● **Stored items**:
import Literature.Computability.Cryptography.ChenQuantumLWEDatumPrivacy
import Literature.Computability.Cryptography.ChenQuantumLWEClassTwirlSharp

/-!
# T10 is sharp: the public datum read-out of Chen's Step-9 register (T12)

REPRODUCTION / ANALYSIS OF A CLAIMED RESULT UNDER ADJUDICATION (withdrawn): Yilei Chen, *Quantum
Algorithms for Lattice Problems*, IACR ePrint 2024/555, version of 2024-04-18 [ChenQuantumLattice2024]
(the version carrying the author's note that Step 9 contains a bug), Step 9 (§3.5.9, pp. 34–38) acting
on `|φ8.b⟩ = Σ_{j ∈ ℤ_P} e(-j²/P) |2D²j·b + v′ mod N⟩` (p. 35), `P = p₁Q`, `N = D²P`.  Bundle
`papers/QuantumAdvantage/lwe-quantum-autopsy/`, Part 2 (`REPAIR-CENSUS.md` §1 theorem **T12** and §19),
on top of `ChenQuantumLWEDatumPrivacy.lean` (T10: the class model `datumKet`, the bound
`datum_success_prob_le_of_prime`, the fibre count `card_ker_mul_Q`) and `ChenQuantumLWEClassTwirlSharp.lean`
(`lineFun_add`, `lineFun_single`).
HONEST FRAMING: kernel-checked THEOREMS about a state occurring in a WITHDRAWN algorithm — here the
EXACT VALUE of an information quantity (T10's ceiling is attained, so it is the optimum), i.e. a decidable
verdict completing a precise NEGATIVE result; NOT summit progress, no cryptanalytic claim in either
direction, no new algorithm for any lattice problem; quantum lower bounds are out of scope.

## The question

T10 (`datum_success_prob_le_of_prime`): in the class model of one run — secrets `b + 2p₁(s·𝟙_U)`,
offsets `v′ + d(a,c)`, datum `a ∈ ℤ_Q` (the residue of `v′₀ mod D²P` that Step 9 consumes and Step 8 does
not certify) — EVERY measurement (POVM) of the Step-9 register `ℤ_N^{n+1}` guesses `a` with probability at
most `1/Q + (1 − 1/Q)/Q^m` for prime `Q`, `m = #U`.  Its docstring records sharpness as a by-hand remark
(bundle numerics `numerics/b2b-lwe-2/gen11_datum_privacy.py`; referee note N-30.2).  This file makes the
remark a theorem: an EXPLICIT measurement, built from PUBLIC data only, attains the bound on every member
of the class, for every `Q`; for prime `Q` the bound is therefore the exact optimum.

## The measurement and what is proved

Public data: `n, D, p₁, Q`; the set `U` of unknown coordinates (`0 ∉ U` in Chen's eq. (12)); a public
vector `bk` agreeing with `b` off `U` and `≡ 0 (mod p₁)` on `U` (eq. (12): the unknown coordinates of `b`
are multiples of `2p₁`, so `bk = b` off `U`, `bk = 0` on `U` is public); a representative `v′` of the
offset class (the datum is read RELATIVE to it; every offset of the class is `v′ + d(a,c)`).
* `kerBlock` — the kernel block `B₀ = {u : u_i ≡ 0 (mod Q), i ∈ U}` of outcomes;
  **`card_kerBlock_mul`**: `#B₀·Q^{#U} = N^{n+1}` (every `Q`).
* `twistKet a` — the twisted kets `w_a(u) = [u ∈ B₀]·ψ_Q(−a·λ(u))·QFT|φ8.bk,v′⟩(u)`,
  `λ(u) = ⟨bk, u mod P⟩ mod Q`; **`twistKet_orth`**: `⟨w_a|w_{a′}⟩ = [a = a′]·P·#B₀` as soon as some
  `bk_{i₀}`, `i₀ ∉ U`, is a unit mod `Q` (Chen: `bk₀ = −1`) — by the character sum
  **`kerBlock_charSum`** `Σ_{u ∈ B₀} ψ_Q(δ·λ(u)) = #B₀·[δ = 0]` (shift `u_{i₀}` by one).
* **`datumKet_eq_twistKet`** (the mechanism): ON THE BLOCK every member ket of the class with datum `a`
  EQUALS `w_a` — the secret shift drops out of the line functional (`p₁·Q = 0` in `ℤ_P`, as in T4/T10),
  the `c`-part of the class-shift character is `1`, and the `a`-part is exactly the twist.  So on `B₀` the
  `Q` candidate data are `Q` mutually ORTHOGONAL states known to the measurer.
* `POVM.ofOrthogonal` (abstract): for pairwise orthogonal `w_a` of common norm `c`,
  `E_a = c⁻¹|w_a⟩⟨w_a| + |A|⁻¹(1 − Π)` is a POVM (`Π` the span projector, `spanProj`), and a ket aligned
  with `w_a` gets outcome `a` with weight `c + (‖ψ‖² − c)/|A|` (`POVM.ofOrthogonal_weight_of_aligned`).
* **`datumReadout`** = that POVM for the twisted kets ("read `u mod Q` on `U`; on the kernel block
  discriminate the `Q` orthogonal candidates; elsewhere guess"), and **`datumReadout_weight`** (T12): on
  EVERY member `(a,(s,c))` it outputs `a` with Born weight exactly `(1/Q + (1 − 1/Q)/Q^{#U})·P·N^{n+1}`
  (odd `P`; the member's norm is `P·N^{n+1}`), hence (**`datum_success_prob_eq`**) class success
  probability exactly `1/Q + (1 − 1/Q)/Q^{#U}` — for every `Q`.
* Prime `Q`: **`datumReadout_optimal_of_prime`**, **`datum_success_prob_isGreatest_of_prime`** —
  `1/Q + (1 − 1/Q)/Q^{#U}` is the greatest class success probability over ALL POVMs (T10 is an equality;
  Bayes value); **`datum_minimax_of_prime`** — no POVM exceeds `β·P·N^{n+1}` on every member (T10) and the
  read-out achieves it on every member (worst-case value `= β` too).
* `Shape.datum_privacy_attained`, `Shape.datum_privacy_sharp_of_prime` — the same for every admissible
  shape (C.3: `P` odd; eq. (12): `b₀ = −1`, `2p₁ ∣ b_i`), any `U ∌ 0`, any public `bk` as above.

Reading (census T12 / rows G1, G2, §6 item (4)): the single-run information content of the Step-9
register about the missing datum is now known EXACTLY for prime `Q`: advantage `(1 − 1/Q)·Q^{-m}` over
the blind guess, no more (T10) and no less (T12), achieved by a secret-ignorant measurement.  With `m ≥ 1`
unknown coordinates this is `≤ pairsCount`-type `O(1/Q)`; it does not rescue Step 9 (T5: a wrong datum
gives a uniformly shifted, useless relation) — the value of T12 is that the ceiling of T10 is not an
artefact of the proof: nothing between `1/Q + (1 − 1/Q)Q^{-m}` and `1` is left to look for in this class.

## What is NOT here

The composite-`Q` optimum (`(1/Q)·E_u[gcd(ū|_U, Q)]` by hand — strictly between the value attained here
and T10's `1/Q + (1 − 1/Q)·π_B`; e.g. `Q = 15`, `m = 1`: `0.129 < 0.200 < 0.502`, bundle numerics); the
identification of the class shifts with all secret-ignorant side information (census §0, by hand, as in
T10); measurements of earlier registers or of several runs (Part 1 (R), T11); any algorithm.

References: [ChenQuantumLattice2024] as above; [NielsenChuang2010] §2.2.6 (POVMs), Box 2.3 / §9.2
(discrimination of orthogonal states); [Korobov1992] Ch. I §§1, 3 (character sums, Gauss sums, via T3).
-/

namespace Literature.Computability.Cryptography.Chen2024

● **Task brief**: Working from the entries above, return all lines that contain "between".

● **Response area**:
artefact of the proof: nothing between `1/Q + (1 − 1/Q)Q^{-m}` and `1` is left to look for in this class.
The composite-`Q` optimum (`(1/Q)·E_u[gcd(ū|_U, Q)]` by hand — strictly between the value attained here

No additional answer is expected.